Por el bien de los adolescentes es urgente cambiar la percepción que se tiene de la adolescencia, y en esta tarealos pediatras pueden jugar un papel decisivo. Por eso voy a dedicar a este tema varios artículos. Cuando se habla de adolescencia se hace en tono preocupado o indignado. Las noticias siempre son negativas. Abundan libros apocalípticos del estilo de “¡Socorro! ¡Tengo un hijo adolescente!” (Bayard y Bayard, 2004). “Mi adolescente me vuelve loco” (Bradley, 2004) “Esos adolescentes que nos dan miedo” (Coslin, 2010).
Uno de los libro más completos en español sobre adolescencia lleva como subtítulo “Riesgos, problemas y trastornos” (Toro, 2010). Michel Fize, un conocido experto en estos temas, señala que “nuestro conocimiento actual de los adolescentes proviene casi exclusivamente del estudio de sujetos enfermos. Los adolescentes felices, como los pueblos felices, no tienen historia”. Esto puede provocar lo que los psicólogos llaman self-fulfi lling prophecy, una profecía que se cumple por el hecho de enunciarla. Hay que tener en cuenta que la adolescencia no es un hecho biológico –eso es la pubertad– sino cultural y que, por lo tanto, depende de la interpretación cultural que se la dé. En primer lugar, no hay “una” adolescencia, sino distintos tipos de adolescentes, como ha estudiado Javier Elzo (Elzo, 2008). Las encuestas nos dicen que la mayoría de los adolescentes atraviesan esa época sin grandes problemas, pero, como señala Fize, muchos “han interiorizado la idea de la supuesta crisis de la adolescencia. Repetir tanto que la adolescencia es un problema “induce en los jóvenes una actitud que viene a corroborar la imagen que se les envía” (Fize, 2009). Didier Pleux ha acusado a influyentes psicólogos como François Dolto, de haber convertido la adolescencia en una “crisis programada”. “La creencia profunda en la fragilidad del adolescente conduce irremediablemente a los padres, si se adhieren a las tesis doltonianas, a educar con enormes cautelas (…) Cuando en la consulta pregunto a un adolescente lo que hace en casa para ayudar en las tareas domésticas, oigo un vago: “Soy solo un adolescente”. En realidad, es un “adolescente rey”, que disfruta de la permisividad educativa de los padres, de los adultos; un niño que, ciertamente, ha crecido, pero que conserva las mismas convicciones que cuando era mas pequeño: hacer todo lo necesario para que la vida sea agradable y con las menores restricciones posibles, los menos frenos posibles a su principio del placer” (Pleux, 2008).

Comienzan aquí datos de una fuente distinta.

/-- `(zᵀHz)(c·z) ∈ L¹(γ)` and **`∫ (zᵀHz)(c·z) dγ = 0`** (odd moments). [folklore] -/
theorem integral_quadForm_mul_dotProduct_pi (H : Matrix (Fin n) (Fin n) ℝ) (c : Fin n → ℝ) :
    Integrable (fun z : Fin n → ℝ => (z ⬝ᵥ H.mulVec z) * (c ⬝ᵥ z))
        (Measure.pi fun _ : Fin n => gaussianReal 0 1) ∧
      ∫ z, (z ⬝ᵥ H.mulVec z) * (c ⬝ᵥ z) ∂(Measure.pi fun _ : Fin n => gaussianReal 0 1) = 0 := by
  have e : ∀ z : Fin n → ℝ, (z ⬝ᵥ H.mulVec z) * (c ⬝ᵥ z) =
      ∑ i, ∑ j, ∑ k, H i j * c k * (z i * z j * z k) := by
    intro z
    rw [quadForm_eq_sum H z, dotProduct_eq_sum, Finset.sum_mul]
    refine Finset.sum_congr rfl fun i _ => ?_
    rw [Finset.sum_mul]
    refine Finset.sum_congr rfl fun j _ => ?_
    rw [Finset.mul_sum]
    exact Finset.sum_congr rfl fun k _ => by ring
  simp_rw [e]
  refine ⟨integrable_finsetSum _ fun i _ => integrable_finsetSum _ fun j _ =>
    integrable_finsetSum _ fun k _ => (integrable_eval_three_pi i j k).const_mul _, ?_⟩
  rw [integral_finsetSum _ fun i _ => integrable_finsetSum _ fun j _ =>
    integrable_finsetSum _ fun k _ => (integrable_eval_three_pi i j k).const_mul _]
  refine Finset.sum_eq_zero fun i _ => ?_
  rw [integral_finsetSum _ fun j _ => integrable_finsetSum _ fun k _ =>
    (integrable_eval_three_pi i j k).const_mul _]
  refine Finset.sum_eq_zero fun j _ => ?_
  rw [integral_finsetSum _ fun k _ => (integrable_eval_three_pi i j k).const_mul _]
  refine Finset.sum_eq_zero fun k _ => ?_
  rw [integral_const_mul, integral_eval_three_pi, mul_zero]

/-- `(b·z)(c·z) ∈ L¹(γ)` and **`∫ (b·z)(c·z) dγ = b·c`**. [folklore] -/
theorem integral_dotProduct_mul_dotProduct_pi (b c : Fin n → ℝ) :
    Integrable (fun z : Fin n → ℝ => (b ⬝ᵥ z) * (c ⬝ᵥ z))
        (Measure.pi fun _ : Fin n => gaussianReal 0 1) ∧
      ∫ z, (b ⬝ᵥ z) * (c ⬝ᵥ z) ∂(Measure.pi fun _ : Fin n => gaussianReal 0 1) = b ⬝ᵥ c := by
  have e : ∀ z : Fin n → ℝ, (b ⬝ᵥ z) * (c ⬝ᵥ z) = ∑ i, ∑ j, b i * c j * (z i * z j) := by
    intro z
    rw [dotProduct_eq_sum, dotProduct_eq_sum, Finset.sum_mul]
    refine Finset.sum_congr rfl fun i _ => ?_
    rw [Finset.mul_sum]
    exact Finset.sum_congr rfl fun j _ => by ring
  simp_rw [e]
  refine ⟨integrable_finsetSum _ fun i _ => integrable_finsetSum _ fun j _ =>
    (integrable_eval_mul_eval_pi i j).const_mul _, ?_⟩
  rw [integral_finsetSum _ fun i _ => integrable_finsetSum _ fun j _ =>
    (integrable_eval_mul_eval_pi i j).const_mul _]
  simp_rw [integral_finsetSum _ fun j _ => (integrable_eval_mul_eval_pi _ j).const_mul _,
    integral_const_mul, integral_eval_mul_eval_pi, mul_ite, mul_one, mul_zero, Finset.sum_ite_eq,
    Finset.mem_univ, if_true]
  rfl

/-- **The Gaussian proxy is exact at `H₀ = 1`:** for symmetric `H, G` and any `b, c`,
`∫ q_{H,b} q_{G,c} dγ − (∫ q_{H,b} dγ)(∫ q_{G,c} dγ) = 2 tr(HG) + b·c`, where
`q_{H,b}(z) = zᵀHz + b·z` — the quantity `rC` of crux `QuadraticCovarianceComparison` in the isotropic
frame (and `rV = 2 tr(H²) + |b|²` for `G = H`, `c = b`). [folklore] -/
theorem covariance_quadObs_pi (H G : Matrix (Fin n) (Fin n) ℝ) (hG : G.IsSymm)
    (b c : Fin n → ℝ) :
    ∫ z, (z ⬝ᵥ H.mulVec z + b ⬝ᵥ z) * (z ⬝ᵥ G.mulVec z + c ⬝ᵥ z)
          ∂(Measure.pi fun _ : Fin n => gaussianReal 0 1) -
        (∫ z, z ⬝ᵥ H.mulVec z + b ⬝ᵥ z ∂(Measure.pi fun _ : Fin n => gaussianReal 0 1)) *
          (∫ z, z ⬝ᵥ G.mulVec z + c ⬝ᵥ z ∂(Measure.pi fun _ : Fin n => gaussianReal 0 1)) =
      2 * (H * G).trace + b ⬝ᵥ c := by
  set γ : Measure (Fin n → ℝ) := Measure.pi fun _ : Fin n => gaussianReal 0 1 with hγ
  obtain ⟨iHc, hHc⟩ := integral_quadForm_mul_dotProduct_pi (n := n) H c
  obtain ⟨iGb, hGb⟩ := integral_quadForm_mul_dotProduct_pi (n := n) G b
  obtain ⟨ibc, hbc⟩ := integral_dotProduct_mul_dotProduct_pi (n := n) b c
  have iHG := integrable_quadForm_mul_quadForm_pi (n := n) H G
  rw [← hγ] at iHc hHc iGb hGb ibc hbc iHG
  have e : ∀ z : Fin n → ℝ, (z ⬝ᵥ H.mulVec z + b ⬝ᵥ z) * (z ⬝ᵥ G.mulVec z + c ⬝ᵥ z) =
      (z ⬝ᵥ H.mulVec z) * (z ⬝ᵥ G.mulVec z) + (z ⬝ᵥ H.mulVec z) * (c ⬝ᵥ z) +
        ((z ⬝ᵥ G.mulVec z) * (b ⬝ᵥ z) + (b ⬝ᵥ z) * (c ⬝ᵥ z)) := by
    intro z; ring
  simp_rw [e]
  have i1 : Integrable (fun z : Fin n → ℝ =>
      (z ⬝ᵥ H.mulVec z) * (z ⬝ᵥ G.mulVec z) + (z ⬝ᵥ H.mulVec z) * (c ⬝ᵥ z)) γ := iHG.add iHc
  have i2 : Integrable (fun z : Fin n → ℝ =>
      (z ⬝ᵥ G.mulVec z) * (b ⬝ᵥ z) + (b ⬝ᵥ z) * (c ⬝ᵥ z)) γ := iGb.add ibc
  rw [integral_add i1 i2, integral_add iHG iHc, integral_add iGb ibc,
    integral_quadForm_mul_quadForm_pi H G hG, hHc, hGb, hbc,
    integral_add (integrable_quadForm_pi H) (integrable_dotProduct_pi b),
    integral_add (integrable_quadForm_pi G) (integrable_dotProduct_pi c),
    integral_quadForm_pi, integral_quadForm_pi, integral_dotProduct_pi, integral_dotProduct_pi]
  ring

end Summit.QuantumFields.YangMills.Cruxes.TransportCovarianceTransfer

Los padres tienen miedo, y el miedo ha invadido las consultas de los psiquiatras infantiles (Jeammet, 2008). Muchos problemas se patologizan. Una parte importante de los padres que llevan a sus hijos a psicólogos clínicos lo hacen por problemas escolares no patológicos. Pero no podemos olvidar que, según la OMS, entre un 10 y un 20% de los adolescentes europeos padecen algún problema de salud mental y advierte que en el 2020 será la primera causa de discapacidad entre los jóvenes (Hidalgo y cols., 2012). Según el Departamento de Salud de EE. UU. el 20% de los niños y adolescentes tienen al menos un problema de salud mental y en el 11% de esa población eso provoca un deterioro importante en su vida (Galanter y Jensen, 2011). A juicio de algunos expertos, una parte importante de estos trastornos son socialmente inducidos. “Cuando aparece el desorden, ¿no será sobre todo de naturaleza social, el fruto amargo de una sociedad exigente, humillante, injusta y llena de creencias de las que son víctimas los mas débiles que son, por desgracia, los mas jóvenes?” (Fize, 2009). La adolescencia se ha ampliado como etapa educativa y, sin embargo, la consideramos una etapa de autonomía en la que no nos atrevemos a intervenir. Damon, uno de los grandes expertos en psicología de la adolescencia, director de la última edición del Handbook of Child Psychology de la editorial Wiley, advertía ya hace veinte años de que se estaba produciendo un grave deterioro en la educación de los adolescentes (Damon, 1995). Parece que los adultos no sabemos qué hacer con esa edad. En un reciente libro, la profesora de la Válgoma ha estudiado la caótica legislación sobre adolescentes, que dificulta la tarea educativa de los padres (Valgoma, 2013).

En 2007, aprovechando una ley de Adopción Internacional se suprimió en España un párrafo del articulo 154 del Código civil que al referirse a los deberes de los padres hacia los hijos decía: “los padres podrán corregir moderada y razonablemente a los hijos”. Al día siguiente los titulares de la prensa fueron: “suprimida la bofetada del Código civil”, “el Código civil acaba con el maltrato físico”, afirmaciones que nada tenían que ver con la realidad. En nuestra área cultural la preocupación es tan grande que, en 2005, el muy serio INSERM (Institute National de la sante et de la recherche médical) recomendó la detección precoz de los “trastornos de conducta”. El texto insiste en la posibilidad de identificar los factores de riesgo que permiten, desde los tres primeros años de vida, pronosticar comportamientos desviados; propone identificar los factores prenatales y perinatales, genéticos, ambientales y ligados al temperamento, susceptibles de predecir trastornos futuros; evoca rasgos de carácter tales como “la frialdad afectiva, la tendencia a la manipulación, el cinismo”, sugiere observar cuidadosamente a fin de poder intervenir lo antes posible todo aquello que revele “indocilidad, hetero-agresividad, débil control de las emociones, impulsividad, índice bajo de moralidad, etc.” (Meirieu, 2009). ¡Desde los tres años!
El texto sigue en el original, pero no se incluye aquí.